**Exercise aim**.
Beginning with the line that holds "(havoid : ∀" in the data below, give again every line through the one that holds "(hclosed : ∀", exactly as written.

** Opening Listed records block **

import Summits.Ventures.Crystal3D.Theorems.StickyWulffConstantGenericWallFloorStackLedgerLocalChain
import Summits.Ventures.Crystal3D.Theorems.StickyWulffConstantGenericWallFloorStackLedgerLocalWord
import Summits.Ventures.Crystal3D.Theorems.StickyWulffConstantGenericWallFloorStackLedgerLocalCorollaries
import Summits.Ventures.Crystal3D.Theorems.StickyWulffConstantGenericWallFloorStarPairCoaxial
import HarnessLib

/-!
# The residual-free stack ledgers with TWO named inputs: the E1 row C12-55 and the stars-only `StarPairCoaxial`
# (crux `GenericWallFloor`, line `WallLedgerG`)

HONEST FRAMING. Part of the venture `Summits/Ventures/Crystal3D` (cell `crystal3d-full`), helper `--supports` the
crux `GenericWallFloor` (stmt-Ventures-19480) of `route-Ventures-StickyWulffConstant`, registered line `WallLedgerG`,
open stub `stub_twoSlabAdhesion` (general fillings).  Repackaging only: 19480-p1's reductions
`doubleStarCoaxialAt_of_starPair` and `capPairCoaxial_of_starPair` (`…StarPairCoaxial`) turn the two double-end
inputs `DoubleStarCoaxialAt` (R39d) and `CapPairCoaxial` (R39e) of the residual-free FULL-charge ledgers into ONE
named statement, the stars-only `StarPairCoaxial` (certified computationally as `StarPairFar ⇒ StarPairCoaxial`,
lit g13 / wulff-p2 lineages).  So each ledger below rests on exactly TWO named computational inputs:
`ExactOnly` of the row C12-55 [E1, R39c] and `StarPairCoaxial`.

* `twoSlabAdhesion_stackLedger_local_star` — NON-CHAIN pairs (one mirror-closed family `𝓕 ∋ A₁` avoiding `A₂·Λ₀`);
* `twoSlabAdhesion_stackLedger_local_chain_star` — RAY-SEPARATED pairs (`chainFrames` pairwise non-co-axial);
* `twoSlabAdhesion_stackLedger_local_word_star` — CHAIN pairs under the WORD CRITERION (reduced model menu word of
  length `≥ 2`, steep slots in the end mirror planes; e.g. `Σ9` cells with both steep slots in the composition planes).

Each: `R₀ = 10`, explicit `C`, every cell of `TwoSlabAdhesion` (hypotheses verbatim),
`cross(P₁,X∖P₁) + cross(P₂,Y) ≤ D(Y) + (φ₁ + φ₂ − ½(κ₁+κ₂))πρ² + C(1+h)ρ`, `κᵢ = √2|⟪Aᵢuᵢ, e₃⟫| ≥ 1`.

WHAT THIS IS NOT: not the stub — the two named inputs remain and ray-aligned chain pairs are excluded; F-C1 not moved.
-/

noncomputable section

namespace Summit.Ventures.Crystal3D.Theorems

open Summit.Ventures.Crystal3D Finset
open Literature.MathematicalPhysics.StatisticalMechanics (fccStacking barlowStacking IsHaggSeq contactDeficiency)
open scoped InnerProductSpace

open scoped Classical in
/-- **The localised stack ledger for NON-CHAIN pairs (one-family form), two inputs.**  Inputs BY NAME:
`ExactOnly`(C12-55) [E1] and `StarPairCoaxial`. -/
theorem twoSlabAdhesion_stackLedger_local_star
    {s₀ : EuclideanSpace ℝ (Fin 3)} (hs₀ : s₀ ∈ fccSlots)
    (hcert : ExactOnly 0 (fccSlots.filter fun w => 0 < ⟪w, s₀⟫_ℝ))
    (hSP : StarPairCoaxial)
    (A₁ : EuclideanSpace ℝ (Fin 3) ≃ₗᵢ[ℝ] EuclideanSpace ℝ (Fin 3)) (t₁ : EuclideanSpace ℝ (Fin 3))
    (A₂ : EuclideanSpace ℝ (Fin 3) ≃ₗᵢ[ℝ] EuclideanSpace ℝ (Fin 3)) (t₂ : EuclideanSpace ℝ (Fin 3))
    {u₁ : EuclideanSpace ℝ (Fin 3)} (hu₁ : u₁ ∈ fccSlots)
    (hsteep₁ : Real.sqrt 2 / 2 ≤ ⟪A₁ u₁, EuclideanSpace.single (2 : Fin 3) (1 : ℝ)⟫_ℝ)
    {u₂ : EuclideanSpace ℝ (Fin 3)} (hu₂ : u₂ ∈ fccSlots)
    (hsteep₂ : ⟪A₂ u₂, EuclideanSpace.single (2 : Fin 3) (1 : ℝ)⟫_ℝ ≤ -(Real.sqrt 2 / 2))
    (𝓕 : Set (EuclideanSpace ℝ (Fin 3) ≃ₗᵢ[ℝ] EuclideanSpace ℝ (Fin 3))) (hA₁ : A₁ ∈ 𝓕)
    (havoid : ∀ G ∈ 𝓕, G '' fccStacking 1 (Real.sqrt (2 / 3)) ≠ A₂ '' fccStacking 1 (Real.sqrt (2 / 3)))
    (hclosed : ∀ G ∈ 𝓕, ∀ m : EuclideanSpace ℝ (Fin 3), ‖m‖ = 1 →
      (∀ w ∈ fccSlots, ⟪G w, m⟫_ℝ = 0 ∨ ⟪G w, m⟫_ℝ = Real.sqrt (2 / 3) ∨ ⟪G w, m⟫_ℝ = -Real.sqrt (2 / 3)) →
      ∀ G' : EuclideanSpace ℝ (Fin 3) ≃ₗᵢ[ℝ] EuclideanSpace ℝ (Fin 3),
        (∀ x, G' x = G x - (2 * ⟪G x, m⟫_ℝ) • m) → G' ∈ 𝓕) :
    ∃ C R₀ : ℝ, 1 ≤ R₀ ∧ ∀ h : ℝ, 0 ≤ h → ∀ ρ : ℝ, R₀ ≤ ρ →
      ∀ X P₁ P₂ : Finset (EuclideanSpace ℝ (Fin 3)),
      (∀ p ∈ X, ∀ q ∈ X, p ≠ q → 1 ≤ dist p q) → P₁ ⊆ X → P₂ ⊆ X \ P₁ →
      (∀ p ∈ X, -(2 * R₀) ≤ p 2 ∧ p 2 ≤ h + 2 * R₀ ∧ p 0 ^ 2 + p 1 ^ 2 ≤ ρ ^ 2) →
      (∀ p, p ∈ P₁ ↔ (p ∈ (fun q => A₁ q + t₁) '' fccStacking 1 (Real.sqrt (2 / 3)) ∧
        -(2 * R₀) ≤ p 2 ∧ p 2 ≤ -R₀ ∧ p 0 ^ 2 + p 1 ^ 2 ≤ ρ ^ 2)) →
      (∀ p, p ∈ P₂ ↔ (p ∈ (fun q => A₂ q + t₂) '' fccStacking 1 (Real.sqrt (2 / 3)) ∧
        h + R₀ ≤ p 2 ∧ p 2 ≤ h + 2 * R₀ ∧ p 0 ^ 2 + p 1 ^ 2 ≤ ρ ^ 2)) →
      ((((P₁ ×ˢ (X \ P₁)).filter fun pq => dist pq.1 pq.2 = 1).card : ℕ) : ℝ) +
        ((((P₂ ×ˢ ((X \ P₁) \ P₂)).filter fun pq => dist pq.1 pq.2 = 1).card : ℕ) : ℝ) ≤
        contactDeficiency ((X \ P₁) \ P₂) +
          (Real.sqrt 2 / 4 * ∑ᶠ w ∈ {w ∈ fccStacking 1 (Real.sqrt (2 / 3)) | ‖w‖ = 1},
              |⟪w, A₁.symm (EuclideanSpace.single (2 : Fin 3) (1 : ℝ))⟫_ℝ| +
            Real.sqrt 2 / 4 * ∑ᶠ w ∈ {w ∈ fccStacking 1 (Real.sqrt (2 / 3)) | ‖w‖ = 1},
              |⟪w, A₂.symm (EuclideanSpace.single (2 : Fin 3) (1 : ℝ))⟫_ℝ| -
            (Real.sqrt 2 * |⟪A₁ u₁, EuclideanSpace.single (2 : Fin 3) (1 : ℝ)⟫_ℝ| +
              Real.sqrt 2 * |⟪A₂ u₂, EuclideanSpace.single (2 : Fin 3) (1 : ℝ)⟫_ℝ|) / 2) * Real.pi * ρ ^ 2 +
          C * (1 + h) * ρ :=
  twoSlabAdhesion_stackLedger_local' hs₀ hcert (doubleStarCoaxialAt_of_starPair hSP) (capPairCoaxial_of_starPair hSP)
    A₁ t₁ A₂ t₂ hu₁ hsteep₁ hu₂ hsteep₂ 𝓕 hA₁ havoid hclosed

open scoped Classical in
/-- **The localised stack ledger for ray-separated pairs, two inputs.**  Inputs BY NAME: `ExactOnly`(C12-55) [E1] and the
stars-only double-star statement `StarPairCoaxial` [R39d+R39e; certified as `StarPairFar`]. -/
theorem twoSlabAdhesion_stackLedger_local_chain_star
    {s₀ : EuclideanSpace ℝ (Fin 3)} (hs₀ : s₀ ∈ fccSlots)
    (hcert : ExactOnly 0 (fccSlots.filter fun w => 0 < ⟪w, s₀⟫_ℝ))
    (hSP : StarPairCoaxial)
    (A₁ : EuclideanSpace ℝ (Fin 3) ≃ₗᵢ[ℝ] EuclideanSpace ℝ (Fin 3)) (t₁ : EuclideanSpace ℝ (Fin 3))
    (A₂ : EuclideanSpace ℝ (Fin 3) ≃ₗᵢ[ℝ] EuclideanSpace ℝ (Fin 3)) (t₂ : EuclideanSpace ℝ (Fin 3))
    {u₁ : EuclideanSpace ℝ (Fin 3)} (hu₁ : u₁ ∈ fccSlots)
    (hsteep₁ : Real.sqrt 2 / 2 ≤ ⟪A₁ u₁, EuclideanSpace.single (2 : Fin 3) (1 : ℝ)⟫_ℝ)
    {u₂ : EuclideanSpace ℝ (Fin 3)} (hu₂ : u₂ ∈ fccSlots)
    (hsteep₂ : ⟪A₂ u₂, EuclideanSpace.single (2 : Fin 3) (1 : ℝ)⟫_ℝ ≤ -(Real.sqrt 2 / 2))
    (hsep : ∀ F₁ ∈ chainFrames (EuclideanSpace.single (2 : Fin 3) (1 : ℝ)) A₁ u₁,
      ∀ F₂ ∈ chainFrames (-EuclideanSpace.single (2 : Fin 3) (1 : ℝ)) A₂ u₂,
      ¬ ∃ (L : EuclideanSpace ℝ (Fin 3) ≃ₗᵢ[ℝ] EuclideanSpace ℝ (Fin 3))
        (s₁ s₂ : EuclideanSpace ℝ (Fin 3)) (σ σ' : ℤ → ℤ), IsHaggSeq σ ∧ IsHaggSeq σ' ∧
        F₁ '' fccStacking 1 (Real.sqrt (2 / 3)) ⊆ (fun p => L p + s₁) '' barlowStacking 1 (Real.sqrt (2 / 3)) σ ∧
        F₂ '' fccStacking 1 (Real.sqrt (2 / 3)) ⊆ (fun p => L p + s₂) '' barlowStacking 1 (Real.sqrt (2 / 3)) σ') :
    ∃ C R₀ : ℝ, 1 ≤ R₀ ∧ ∀ h : ℝ, 0 ≤ h → ∀ ρ : ℝ, R₀ ≤ ρ →
      ∀ X P₁ P₂ : Finset (EuclideanSpace ℝ (Fin 3)),
      (∀ p ∈ X, ∀ q ∈ X, p ≠ q → 1 ≤ dist p q) → P₁ ⊆ X → P₂ ⊆ X \ P₁ →
      (∀ p ∈ X, -(2 * R₀) ≤ p 2 ∧ p 2 ≤ h + 2 * R₀ ∧ p 0 ^ 2 + p 1 ^ 2 ≤ ρ ^ 2) →
      (∀ p, p ∈ P₁ ↔ (p ∈ (fun q => A₁ q + t₁) '' fccStacking 1 (Real.sqrt (2 / 3)) ∧
        -(2 * R₀) ≤ p 2 ∧ p 2 ≤ -R₀ ∧ p 0 ^ 2 + p 1 ^ 2 ≤ ρ ^ 2)) →
      (∀ p, p ∈ P₂ ↔ (p ∈ (fun q => A₂ q + t₂) '' fccStacking 1 (Real.sqrt (2 / 3)) ∧
        h + R₀ ≤ p 2 ∧ p 2 ≤ h + 2 * R₀ ∧ p 0 ^ 2 + p 1 ^ 2 ≤ ρ ^ 2)) →
      ((((P₁ ×ˢ (X \ P₁)).filter fun pq => dist pq.1 pq.2 = 1).card : ℕ) : ℝ) +
        ((((P₂ ×ˢ ((X \ P₁) \ P₂)).filter fun pq => dist pq.1 pq.2 = 1).card : ℕ) : ℝ) ≤
        contactDeficiency ((X \ P₁) \ P₂) +
          (Real.sqrt 2 / 4 * ∑ᶠ w ∈ {w ∈ fccStacking 1 (Real.sqrt (2 / 3)) | ‖w‖ = 1},
              |⟪w, A₁.symm (EuclideanSpace.single (2 : Fin 3) (1 : ℝ))⟫_ℝ| +
            Real.sqrt 2 / 4 * ∑ᶠ w ∈ {w ∈ fccStacking 1 (Real.sqrt (2 / 3)) | ‖w‖ = 1},
              |⟪w, A₂.symm (EuclideanSpace.single (2 : Fin 3) (1 : ℝ))⟫_ℝ| -
            (Real.sqrt 2 * |⟪A₁ u₁, EuclideanSpace.single (2 : Fin 3) (1 : ℝ)⟫_ℝ| +
              Real.sqrt 2 * |⟪A₂ u₂, EuclideanSpace.single (2 : Fin 3) (1 : ℝ)⟫_ℝ|) / 2) * Real.pi * ρ ^ 2 +
          C * (1 + h) * ρ :=
  twoSlabAdhesion_stackLedger_local_chain hs₀ hcert (doubleStarCoaxialAt_of_starPair hSP) (capPairCoaxial_of_starPair hSP)
    A₁ t₁ A₂ t₂ hu₁ hsteep₁ hu₂ hsteep₂ hsep

open scoped Classical in
/-- **The localised stack ledger under the word criterion, two inputs.**  Inputs BY NAME: `ExactOnly`(C12-55) [E1] and
`StarPairCoaxial` [R39d+R39e; certified as `StarPairFar`]. -/
theorem twoSlabAdhesion_stackLedger_local_word_star
    {s₀ : EuclideanSpace ℝ (Fin 3)} (hs₀ : s₀ ∈ fccSlots)
    (hcert : ExactOnly 0 (fccSlots.filter fun w => 0 < ⟪w, s₀⟫_ℝ))
    (hSP : StarPairCoaxial)
    (A₁ : EuclideanSpace ℝ (Fin 3) ≃ₗᵢ[ℝ] EuclideanSpace ℝ (Fin 3)) (t₁ : EuclideanSpace ℝ (Fin 3))
    (A₂ : EuclideanSpace ℝ (Fin 3) ≃ₗᵢ[ℝ] EuclideanSpace ℝ (Fin 3)) (t₂ : EuclideanSpace ℝ (Fin 3))
    {u₁ : EuclideanSpace ℝ (Fin 3)} (hu₁ : u₁ ∈ fccSlots)
    (hsteep₁ : Real.sqrt 2 / 2 ≤ ⟪A₁ u₁, EuclideanSpace.single (2 : Fin 3) (1 : ℝ)⟫_ℝ)
    {u₂ : EuclideanSpace ℝ (Fin 3)} (hu₂ : u₂ ∈ fccSlots)
    (hsteep₂ : ⟪A₂ u₂, EuclideanSpace.single (2 : Fin 3) (1 : ℝ)⟫_ℝ ≤ -(Real.sqrt 2 / 2))
    (κ : List (EuclideanSpace ℝ (Fin 3)))
    (hκl : ∀ μ ∈ κ, ‖μ‖ = 1 ∧
      ∀ w ∈ fccSlots, ⟪w, μ⟫_ℝ = 0 ∨ ⟪w, μ⟫_ℝ = Real.sqrt (2 / 3) ∨ ⟪w, μ⟫_ℝ = -Real.sqrt (2 / 3))
    (hκc : List.IsChain (fun μ μ' => ⟪μ, μ'⟫_ℝ = 1 / 3 ∨ ⟪μ, μ'⟫_ℝ = -1 / 3) κ) (hκ2 : 2 ≤ κ.length)
    (hA₂ : A₂ '' fccStacking 1 (Real.sqrt (2 / 3)) = (wordFrame A₁ κ) '' fccStacking 1 (Real.sqrt (2 / 3)))
    (hfirst : ∀ μ, κ.getLast? = some μ → ⟪u₁, μ⟫_ℝ = 0)
    (hlast : ∀ μ, κ.head? = some μ → ⟪A₂ u₂, wordFrame A₁ κ μ⟫_ℝ = 0) :
    ∃ C R₀ : ℝ, 1 ≤ R₀ ∧ ∀ h : ℝ, 0 ≤ h → ∀ ρ : ℝ, R₀ ≤ ρ →
      ∀ X P₁ P₂ : Finset (EuclideanSpace ℝ (Fin 3)),
      (∀ p ∈ X, ∀ q ∈ X, p ≠ q → 1 ≤ dist p q) → P₁ ⊆ X → P₂ ⊆ X \ P₁ →
      (∀ p ∈ X, -(2 * R₀) ≤ p 2 ∧ p 2 ≤ h + 2 * R₀ ∧ p 0 ^ 2 + p 1 ^ 2 ≤ ρ ^ 2) →
      (∀ p, p ∈ P₁ ↔ (p ∈ (fun q => A₁ q + t₁) '' fccStacking 1 (Real.sqrt (2 / 3)) ∧
        -(2 * R₀) ≤ p 2 ∧ p 2 ≤ -R₀ ∧ p 0 ^ 2 + p 1 ^ 2 ≤ ρ ^ 2)) →
      (∀ p, p ∈ P₂ ↔ (p ∈ (fun q => A₂ q + t₂) '' fccStacking 1 (Real.sqrt (2 / 3)) ∧
        h + R₀ ≤ p 2 ∧ p 2 ≤ h + 2 * R₀ ∧ p 0 ^ 2 + p 1 ^ 2 ≤ ρ ^ 2)) →
      ((((P₁ ×ˢ (X \ P₁)).filter fun pq => dist pq.1 pq.2 = 1).card : ℕ) : ℝ) +
        ((((P₂ ×ˢ ((X \ P₁) \ P₂)).filter fun pq => dist pq.1 pq.2 = 1).card : ℕ) : ℝ) ≤
        contactDeficiency ((X \ P₁) \ P₂) +
          (Real.sqrt 2 / 4 * ∑ᶠ w ∈ {w ∈ fccStacking 1 (Real.sqrt (2 / 3)) | ‖w‖ = 1},
              |⟪w, A₁.symm (EuclideanSpace.single (2 : Fin 3) (1 : ℝ))⟫_ℝ| +
            Real.sqrt 2 / 4 * ∑ᶠ w ∈ {w ∈ fccStacking 1 (Real.sqrt (2 / 3)) | ‖w‖ = 1},
              |⟪w, A₂.symm (EuclideanSpace.single (2 : Fin 3) (1 : ℝ))⟫_ℝ| -
            (Real.sqrt 2 * |⟪A₁ u₁, EuclideanSpace.single (2 : Fin 3) (1 : ℝ)⟫_ℝ| +
              Real.sqrt 2 * |⟪A₂ u₂, EuclideanSpace.single (2 : Fin 3) (1 : ℝ)⟫_ℝ|) / 2) * Real.pi * ρ ^ 2 +
          C * (1 + h) * ρ :=
  twoSlabAdhesion_stackLedger_local_word hs₀ hcert (doubleStarCoaxialAt_of_starPair hSP) (capPairCoaxial_of_starPair hSP)
    A₁ t₁ A₂ t₂ hu₁ hsteep₁ hu₂ hsteep₂ κ hκl hκc hκ2 hA₂ hfirst hlast

end Summit.Ventures.Crystal3D.Theorems

end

** Closing Listed records block **

**Response**.
    (havoid : ∀ G ∈ 𝓕, G '' fccStacking 1 (Real.sqrt (2 / 3)) ≠ A₂ '' fccStacking 1 (Real.sqrt (2 / 3)))
    (hclosed : ∀ G ∈ 𝓕, ∀ m : EuclideanSpace ℝ (Fin 3), ‖m‖ = 1 →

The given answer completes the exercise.